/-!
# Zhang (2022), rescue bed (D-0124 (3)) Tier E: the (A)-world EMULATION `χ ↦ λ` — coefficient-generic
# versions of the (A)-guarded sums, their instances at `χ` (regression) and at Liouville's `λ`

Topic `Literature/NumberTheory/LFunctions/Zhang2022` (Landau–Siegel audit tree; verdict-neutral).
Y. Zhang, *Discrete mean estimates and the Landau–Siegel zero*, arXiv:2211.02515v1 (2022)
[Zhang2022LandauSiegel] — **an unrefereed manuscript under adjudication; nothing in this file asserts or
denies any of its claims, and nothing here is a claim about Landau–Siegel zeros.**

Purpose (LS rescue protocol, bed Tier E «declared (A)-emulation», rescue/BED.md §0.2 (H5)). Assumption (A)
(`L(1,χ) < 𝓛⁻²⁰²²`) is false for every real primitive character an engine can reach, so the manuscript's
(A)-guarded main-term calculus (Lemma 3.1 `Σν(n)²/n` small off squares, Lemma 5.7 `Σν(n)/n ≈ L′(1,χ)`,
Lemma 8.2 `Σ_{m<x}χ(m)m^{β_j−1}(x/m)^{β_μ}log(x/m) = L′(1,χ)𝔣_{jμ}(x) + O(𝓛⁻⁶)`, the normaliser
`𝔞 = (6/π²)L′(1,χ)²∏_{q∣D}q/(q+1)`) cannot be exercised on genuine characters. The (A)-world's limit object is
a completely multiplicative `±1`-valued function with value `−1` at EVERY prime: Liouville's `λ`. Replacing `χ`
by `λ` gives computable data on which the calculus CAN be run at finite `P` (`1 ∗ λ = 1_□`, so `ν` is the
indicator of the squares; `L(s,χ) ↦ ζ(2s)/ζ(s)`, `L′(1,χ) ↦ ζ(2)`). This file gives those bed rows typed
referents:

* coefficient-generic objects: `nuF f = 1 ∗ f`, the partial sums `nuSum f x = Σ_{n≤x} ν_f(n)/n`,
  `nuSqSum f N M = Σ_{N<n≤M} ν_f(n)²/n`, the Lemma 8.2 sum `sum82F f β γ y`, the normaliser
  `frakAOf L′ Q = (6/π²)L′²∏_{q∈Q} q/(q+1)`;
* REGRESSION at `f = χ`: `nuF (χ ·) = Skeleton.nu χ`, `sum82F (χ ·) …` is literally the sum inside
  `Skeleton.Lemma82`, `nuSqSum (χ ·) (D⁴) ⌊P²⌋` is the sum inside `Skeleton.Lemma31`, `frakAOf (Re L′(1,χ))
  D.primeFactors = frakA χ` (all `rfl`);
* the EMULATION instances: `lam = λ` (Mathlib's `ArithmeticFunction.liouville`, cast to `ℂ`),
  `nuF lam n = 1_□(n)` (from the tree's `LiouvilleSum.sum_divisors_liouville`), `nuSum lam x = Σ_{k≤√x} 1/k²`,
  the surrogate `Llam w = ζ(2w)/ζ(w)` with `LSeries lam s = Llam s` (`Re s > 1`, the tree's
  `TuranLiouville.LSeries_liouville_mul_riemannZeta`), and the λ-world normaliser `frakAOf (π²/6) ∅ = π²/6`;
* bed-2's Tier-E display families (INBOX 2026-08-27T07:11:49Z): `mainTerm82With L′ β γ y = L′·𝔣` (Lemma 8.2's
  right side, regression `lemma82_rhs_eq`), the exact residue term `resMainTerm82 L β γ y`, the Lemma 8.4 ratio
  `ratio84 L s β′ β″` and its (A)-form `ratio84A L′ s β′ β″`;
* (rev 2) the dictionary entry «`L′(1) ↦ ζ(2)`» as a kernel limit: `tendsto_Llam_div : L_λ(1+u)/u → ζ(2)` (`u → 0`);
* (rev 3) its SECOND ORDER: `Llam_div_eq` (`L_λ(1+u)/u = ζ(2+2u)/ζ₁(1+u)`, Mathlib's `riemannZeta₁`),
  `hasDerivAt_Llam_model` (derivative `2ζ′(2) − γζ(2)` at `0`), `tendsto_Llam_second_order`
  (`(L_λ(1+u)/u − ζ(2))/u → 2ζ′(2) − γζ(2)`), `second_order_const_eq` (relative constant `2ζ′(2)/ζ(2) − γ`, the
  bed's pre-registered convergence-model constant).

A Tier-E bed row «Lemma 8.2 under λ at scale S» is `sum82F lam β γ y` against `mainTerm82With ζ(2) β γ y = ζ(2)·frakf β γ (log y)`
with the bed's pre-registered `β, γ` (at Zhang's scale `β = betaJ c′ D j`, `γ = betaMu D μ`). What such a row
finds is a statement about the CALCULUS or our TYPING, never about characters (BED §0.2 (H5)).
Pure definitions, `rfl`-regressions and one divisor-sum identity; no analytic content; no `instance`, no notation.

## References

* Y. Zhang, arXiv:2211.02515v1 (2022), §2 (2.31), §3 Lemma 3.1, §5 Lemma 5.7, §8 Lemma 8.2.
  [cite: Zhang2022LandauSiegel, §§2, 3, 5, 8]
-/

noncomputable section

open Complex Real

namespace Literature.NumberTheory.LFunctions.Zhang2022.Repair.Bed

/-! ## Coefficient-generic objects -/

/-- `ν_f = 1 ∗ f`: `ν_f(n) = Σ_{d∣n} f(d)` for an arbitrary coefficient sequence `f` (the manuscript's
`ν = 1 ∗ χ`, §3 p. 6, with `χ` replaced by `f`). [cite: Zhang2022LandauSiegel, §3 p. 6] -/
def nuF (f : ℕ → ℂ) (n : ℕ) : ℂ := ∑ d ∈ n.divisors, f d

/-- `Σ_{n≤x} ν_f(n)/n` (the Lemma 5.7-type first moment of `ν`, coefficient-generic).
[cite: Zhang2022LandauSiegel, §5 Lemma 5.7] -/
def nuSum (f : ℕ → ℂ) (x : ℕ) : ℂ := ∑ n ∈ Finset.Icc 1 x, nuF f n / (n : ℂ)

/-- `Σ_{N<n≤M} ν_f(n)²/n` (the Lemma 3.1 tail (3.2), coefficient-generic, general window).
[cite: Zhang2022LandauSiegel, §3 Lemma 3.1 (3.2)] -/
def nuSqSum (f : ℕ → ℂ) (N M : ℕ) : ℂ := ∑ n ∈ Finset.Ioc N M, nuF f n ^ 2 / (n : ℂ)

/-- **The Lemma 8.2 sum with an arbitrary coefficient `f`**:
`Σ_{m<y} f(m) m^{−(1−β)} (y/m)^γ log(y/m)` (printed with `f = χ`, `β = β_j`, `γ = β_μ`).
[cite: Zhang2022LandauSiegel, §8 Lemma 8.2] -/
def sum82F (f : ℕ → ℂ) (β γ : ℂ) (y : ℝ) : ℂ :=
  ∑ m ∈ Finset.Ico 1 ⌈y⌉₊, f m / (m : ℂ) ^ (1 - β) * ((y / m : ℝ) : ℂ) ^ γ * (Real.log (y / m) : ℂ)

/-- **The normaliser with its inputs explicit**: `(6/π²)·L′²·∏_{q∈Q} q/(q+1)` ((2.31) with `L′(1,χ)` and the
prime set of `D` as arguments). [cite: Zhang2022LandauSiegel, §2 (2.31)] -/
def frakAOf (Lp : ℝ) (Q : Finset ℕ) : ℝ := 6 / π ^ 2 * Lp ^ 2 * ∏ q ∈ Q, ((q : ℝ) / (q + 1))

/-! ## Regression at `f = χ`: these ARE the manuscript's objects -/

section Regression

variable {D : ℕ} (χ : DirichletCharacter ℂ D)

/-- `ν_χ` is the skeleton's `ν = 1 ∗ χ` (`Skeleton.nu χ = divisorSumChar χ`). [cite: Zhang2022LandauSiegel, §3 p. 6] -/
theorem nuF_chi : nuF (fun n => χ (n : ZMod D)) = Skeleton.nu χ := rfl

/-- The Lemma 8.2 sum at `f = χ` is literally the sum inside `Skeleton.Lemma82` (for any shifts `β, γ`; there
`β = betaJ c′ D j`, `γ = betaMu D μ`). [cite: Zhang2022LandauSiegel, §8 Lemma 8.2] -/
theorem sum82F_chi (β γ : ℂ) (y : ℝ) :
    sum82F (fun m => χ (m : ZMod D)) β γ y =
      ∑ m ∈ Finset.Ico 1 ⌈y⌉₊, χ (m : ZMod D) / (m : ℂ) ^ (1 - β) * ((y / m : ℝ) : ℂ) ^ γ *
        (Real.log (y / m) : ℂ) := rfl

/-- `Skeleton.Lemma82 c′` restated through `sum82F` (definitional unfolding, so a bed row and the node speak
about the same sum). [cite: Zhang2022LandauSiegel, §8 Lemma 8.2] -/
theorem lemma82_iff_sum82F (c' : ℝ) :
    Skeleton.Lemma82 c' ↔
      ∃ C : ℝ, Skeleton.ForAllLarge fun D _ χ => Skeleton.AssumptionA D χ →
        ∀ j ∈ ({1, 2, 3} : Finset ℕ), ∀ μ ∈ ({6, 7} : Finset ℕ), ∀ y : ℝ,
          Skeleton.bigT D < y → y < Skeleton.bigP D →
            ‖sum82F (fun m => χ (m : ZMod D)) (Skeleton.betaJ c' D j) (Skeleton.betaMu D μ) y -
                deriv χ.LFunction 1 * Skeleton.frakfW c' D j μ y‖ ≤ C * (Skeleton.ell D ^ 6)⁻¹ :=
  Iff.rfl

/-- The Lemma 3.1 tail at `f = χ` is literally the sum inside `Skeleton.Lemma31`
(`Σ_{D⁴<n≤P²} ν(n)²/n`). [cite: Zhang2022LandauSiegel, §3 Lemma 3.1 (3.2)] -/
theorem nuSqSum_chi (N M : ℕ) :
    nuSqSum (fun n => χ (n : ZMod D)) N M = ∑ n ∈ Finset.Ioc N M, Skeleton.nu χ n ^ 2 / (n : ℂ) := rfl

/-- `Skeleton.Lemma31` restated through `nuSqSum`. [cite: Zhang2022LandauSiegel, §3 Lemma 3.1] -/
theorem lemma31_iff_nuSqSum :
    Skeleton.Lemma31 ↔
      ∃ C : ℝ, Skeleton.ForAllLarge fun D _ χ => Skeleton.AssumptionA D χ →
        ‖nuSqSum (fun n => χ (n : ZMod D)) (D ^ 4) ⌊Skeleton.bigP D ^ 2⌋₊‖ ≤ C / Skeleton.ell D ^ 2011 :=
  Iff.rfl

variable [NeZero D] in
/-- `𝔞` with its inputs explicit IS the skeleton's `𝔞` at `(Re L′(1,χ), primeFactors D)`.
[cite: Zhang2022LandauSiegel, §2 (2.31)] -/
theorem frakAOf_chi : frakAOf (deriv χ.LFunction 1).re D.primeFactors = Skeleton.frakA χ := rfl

·····

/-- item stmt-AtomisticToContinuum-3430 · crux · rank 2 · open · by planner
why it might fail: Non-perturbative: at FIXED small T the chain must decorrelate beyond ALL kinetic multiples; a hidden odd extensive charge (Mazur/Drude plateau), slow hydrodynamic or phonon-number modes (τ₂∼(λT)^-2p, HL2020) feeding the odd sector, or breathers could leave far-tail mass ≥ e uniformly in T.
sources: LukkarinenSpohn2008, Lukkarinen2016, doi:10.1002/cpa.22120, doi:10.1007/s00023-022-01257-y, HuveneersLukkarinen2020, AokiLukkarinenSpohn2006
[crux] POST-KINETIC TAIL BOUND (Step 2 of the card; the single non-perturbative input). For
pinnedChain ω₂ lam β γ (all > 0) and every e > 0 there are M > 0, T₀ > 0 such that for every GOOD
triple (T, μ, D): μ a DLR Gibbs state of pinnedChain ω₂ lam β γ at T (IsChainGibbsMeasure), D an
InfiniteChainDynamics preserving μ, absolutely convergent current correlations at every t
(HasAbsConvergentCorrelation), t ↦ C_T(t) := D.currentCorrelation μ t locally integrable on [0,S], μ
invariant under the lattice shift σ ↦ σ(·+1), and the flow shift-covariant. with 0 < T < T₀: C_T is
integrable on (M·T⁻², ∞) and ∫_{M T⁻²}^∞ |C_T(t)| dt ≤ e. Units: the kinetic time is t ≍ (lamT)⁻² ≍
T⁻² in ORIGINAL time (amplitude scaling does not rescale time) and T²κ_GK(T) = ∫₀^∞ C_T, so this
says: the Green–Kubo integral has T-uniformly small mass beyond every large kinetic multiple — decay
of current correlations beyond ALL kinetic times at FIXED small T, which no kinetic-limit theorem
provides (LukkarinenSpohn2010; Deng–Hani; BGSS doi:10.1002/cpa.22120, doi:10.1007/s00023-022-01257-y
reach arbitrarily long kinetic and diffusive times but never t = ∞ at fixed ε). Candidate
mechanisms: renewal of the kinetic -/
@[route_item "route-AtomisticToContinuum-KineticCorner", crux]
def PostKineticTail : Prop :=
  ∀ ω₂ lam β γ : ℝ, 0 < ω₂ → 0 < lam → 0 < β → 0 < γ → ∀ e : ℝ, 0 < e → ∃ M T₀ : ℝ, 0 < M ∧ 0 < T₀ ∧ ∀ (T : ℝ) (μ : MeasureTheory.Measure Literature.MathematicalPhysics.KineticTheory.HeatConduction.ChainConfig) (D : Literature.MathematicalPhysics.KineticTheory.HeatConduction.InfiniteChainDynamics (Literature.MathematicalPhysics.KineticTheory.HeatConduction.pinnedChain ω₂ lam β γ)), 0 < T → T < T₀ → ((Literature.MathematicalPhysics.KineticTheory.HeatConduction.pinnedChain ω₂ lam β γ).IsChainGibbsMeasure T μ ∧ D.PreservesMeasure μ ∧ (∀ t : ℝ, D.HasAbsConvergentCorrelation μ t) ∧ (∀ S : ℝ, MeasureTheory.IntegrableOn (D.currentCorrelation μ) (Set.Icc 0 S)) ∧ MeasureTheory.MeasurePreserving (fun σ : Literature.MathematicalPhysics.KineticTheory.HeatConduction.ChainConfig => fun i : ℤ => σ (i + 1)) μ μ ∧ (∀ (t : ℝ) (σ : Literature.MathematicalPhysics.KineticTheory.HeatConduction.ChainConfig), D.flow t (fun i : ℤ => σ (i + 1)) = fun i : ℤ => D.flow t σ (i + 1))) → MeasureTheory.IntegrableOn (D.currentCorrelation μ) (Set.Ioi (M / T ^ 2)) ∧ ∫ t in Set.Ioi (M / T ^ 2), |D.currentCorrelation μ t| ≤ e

·····

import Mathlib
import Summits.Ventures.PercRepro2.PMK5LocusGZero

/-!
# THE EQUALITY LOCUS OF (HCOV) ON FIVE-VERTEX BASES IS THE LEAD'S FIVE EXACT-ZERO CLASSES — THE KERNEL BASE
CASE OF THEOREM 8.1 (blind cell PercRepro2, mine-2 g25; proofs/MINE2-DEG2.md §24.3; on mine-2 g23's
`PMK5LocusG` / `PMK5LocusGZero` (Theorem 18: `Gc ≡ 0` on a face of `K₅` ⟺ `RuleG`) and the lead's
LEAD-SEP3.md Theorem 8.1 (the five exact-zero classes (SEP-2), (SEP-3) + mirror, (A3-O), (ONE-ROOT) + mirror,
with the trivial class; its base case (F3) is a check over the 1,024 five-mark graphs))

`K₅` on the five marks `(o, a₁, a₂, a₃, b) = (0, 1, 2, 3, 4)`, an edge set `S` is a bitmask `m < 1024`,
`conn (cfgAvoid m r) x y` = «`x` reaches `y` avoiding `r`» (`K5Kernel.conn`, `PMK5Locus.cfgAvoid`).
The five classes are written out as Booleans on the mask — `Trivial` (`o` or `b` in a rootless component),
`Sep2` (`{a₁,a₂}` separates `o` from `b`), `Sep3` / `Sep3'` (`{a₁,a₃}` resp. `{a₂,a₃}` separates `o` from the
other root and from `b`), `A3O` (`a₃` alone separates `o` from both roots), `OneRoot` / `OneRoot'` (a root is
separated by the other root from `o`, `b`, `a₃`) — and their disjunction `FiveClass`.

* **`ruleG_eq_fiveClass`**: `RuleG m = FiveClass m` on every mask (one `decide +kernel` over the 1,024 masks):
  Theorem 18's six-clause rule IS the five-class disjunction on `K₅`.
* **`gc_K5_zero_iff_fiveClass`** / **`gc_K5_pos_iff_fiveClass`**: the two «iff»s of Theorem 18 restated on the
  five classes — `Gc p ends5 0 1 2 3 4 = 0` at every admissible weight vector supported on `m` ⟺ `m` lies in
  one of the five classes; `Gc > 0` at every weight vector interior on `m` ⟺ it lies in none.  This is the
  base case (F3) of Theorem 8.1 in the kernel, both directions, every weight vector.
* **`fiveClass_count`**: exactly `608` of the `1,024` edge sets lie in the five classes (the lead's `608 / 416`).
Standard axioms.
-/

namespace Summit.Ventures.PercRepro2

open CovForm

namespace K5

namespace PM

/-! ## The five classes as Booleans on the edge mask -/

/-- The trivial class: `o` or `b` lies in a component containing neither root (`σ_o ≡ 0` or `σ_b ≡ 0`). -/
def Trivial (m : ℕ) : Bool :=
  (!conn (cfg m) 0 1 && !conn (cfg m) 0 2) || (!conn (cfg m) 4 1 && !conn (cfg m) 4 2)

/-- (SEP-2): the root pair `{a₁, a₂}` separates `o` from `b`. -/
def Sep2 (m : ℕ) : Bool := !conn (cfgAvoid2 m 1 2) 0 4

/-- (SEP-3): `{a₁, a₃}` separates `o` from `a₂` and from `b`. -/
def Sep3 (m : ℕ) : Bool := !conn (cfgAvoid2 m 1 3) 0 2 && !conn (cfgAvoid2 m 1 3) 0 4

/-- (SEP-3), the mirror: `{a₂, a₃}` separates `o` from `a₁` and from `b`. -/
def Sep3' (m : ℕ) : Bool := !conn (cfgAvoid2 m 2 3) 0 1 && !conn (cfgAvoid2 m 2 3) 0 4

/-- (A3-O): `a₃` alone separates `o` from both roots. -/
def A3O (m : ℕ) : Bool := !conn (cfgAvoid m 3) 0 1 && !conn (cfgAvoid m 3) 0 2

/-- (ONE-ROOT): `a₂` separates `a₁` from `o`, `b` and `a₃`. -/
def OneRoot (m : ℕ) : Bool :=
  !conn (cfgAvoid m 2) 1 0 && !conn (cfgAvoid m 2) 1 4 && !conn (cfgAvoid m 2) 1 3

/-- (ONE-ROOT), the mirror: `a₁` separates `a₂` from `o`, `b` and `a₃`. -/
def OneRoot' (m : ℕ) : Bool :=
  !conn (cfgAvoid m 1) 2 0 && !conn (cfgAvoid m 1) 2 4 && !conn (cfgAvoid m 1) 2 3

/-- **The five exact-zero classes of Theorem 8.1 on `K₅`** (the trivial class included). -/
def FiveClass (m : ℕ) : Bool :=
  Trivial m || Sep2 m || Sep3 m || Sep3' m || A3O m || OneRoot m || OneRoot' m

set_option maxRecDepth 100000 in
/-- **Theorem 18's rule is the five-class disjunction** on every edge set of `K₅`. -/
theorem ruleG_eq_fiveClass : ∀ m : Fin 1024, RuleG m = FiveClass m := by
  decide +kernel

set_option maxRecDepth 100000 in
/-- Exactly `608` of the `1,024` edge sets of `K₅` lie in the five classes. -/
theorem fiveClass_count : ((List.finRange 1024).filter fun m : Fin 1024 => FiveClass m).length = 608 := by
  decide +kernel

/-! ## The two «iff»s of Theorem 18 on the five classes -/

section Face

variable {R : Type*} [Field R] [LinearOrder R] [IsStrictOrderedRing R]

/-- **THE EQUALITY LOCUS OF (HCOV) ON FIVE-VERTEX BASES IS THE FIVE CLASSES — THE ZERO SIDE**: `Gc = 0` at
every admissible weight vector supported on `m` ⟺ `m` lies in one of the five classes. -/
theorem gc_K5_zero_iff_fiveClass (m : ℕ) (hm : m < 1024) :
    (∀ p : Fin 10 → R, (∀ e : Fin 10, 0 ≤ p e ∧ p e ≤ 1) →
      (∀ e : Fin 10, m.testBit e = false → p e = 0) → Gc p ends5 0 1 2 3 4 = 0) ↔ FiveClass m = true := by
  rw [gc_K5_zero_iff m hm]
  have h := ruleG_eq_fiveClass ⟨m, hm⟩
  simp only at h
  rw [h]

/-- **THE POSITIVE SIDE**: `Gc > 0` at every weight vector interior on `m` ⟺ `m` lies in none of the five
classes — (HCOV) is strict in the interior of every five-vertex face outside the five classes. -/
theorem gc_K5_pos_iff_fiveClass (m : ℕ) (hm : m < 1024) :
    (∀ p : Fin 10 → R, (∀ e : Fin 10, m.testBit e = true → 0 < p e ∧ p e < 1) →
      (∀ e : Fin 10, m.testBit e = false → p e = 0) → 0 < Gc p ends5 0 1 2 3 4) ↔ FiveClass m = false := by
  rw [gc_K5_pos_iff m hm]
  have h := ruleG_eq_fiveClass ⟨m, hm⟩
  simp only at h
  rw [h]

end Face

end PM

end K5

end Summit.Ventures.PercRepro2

·····

> **Exercise aim**
From the entries above, print the lines beginning at the one with "inputs explicit IS" and stopping after the one with "theorem frakAOf_chi : frakAOf", exactly as written and with nothing else.

> **Result**
/-- `𝔞` with its inputs explicit IS the skeleton's `𝔞` at `(Re L′(1,χ), primeFactors D)`.
[cite: Zhang2022LandauSiegel, §2 (2.31)] -/
theorem frakAOf_chi : frakAOf (deriv χ.LFunction 1).re D.primeFactors = Skeleton.frakA χ := rfl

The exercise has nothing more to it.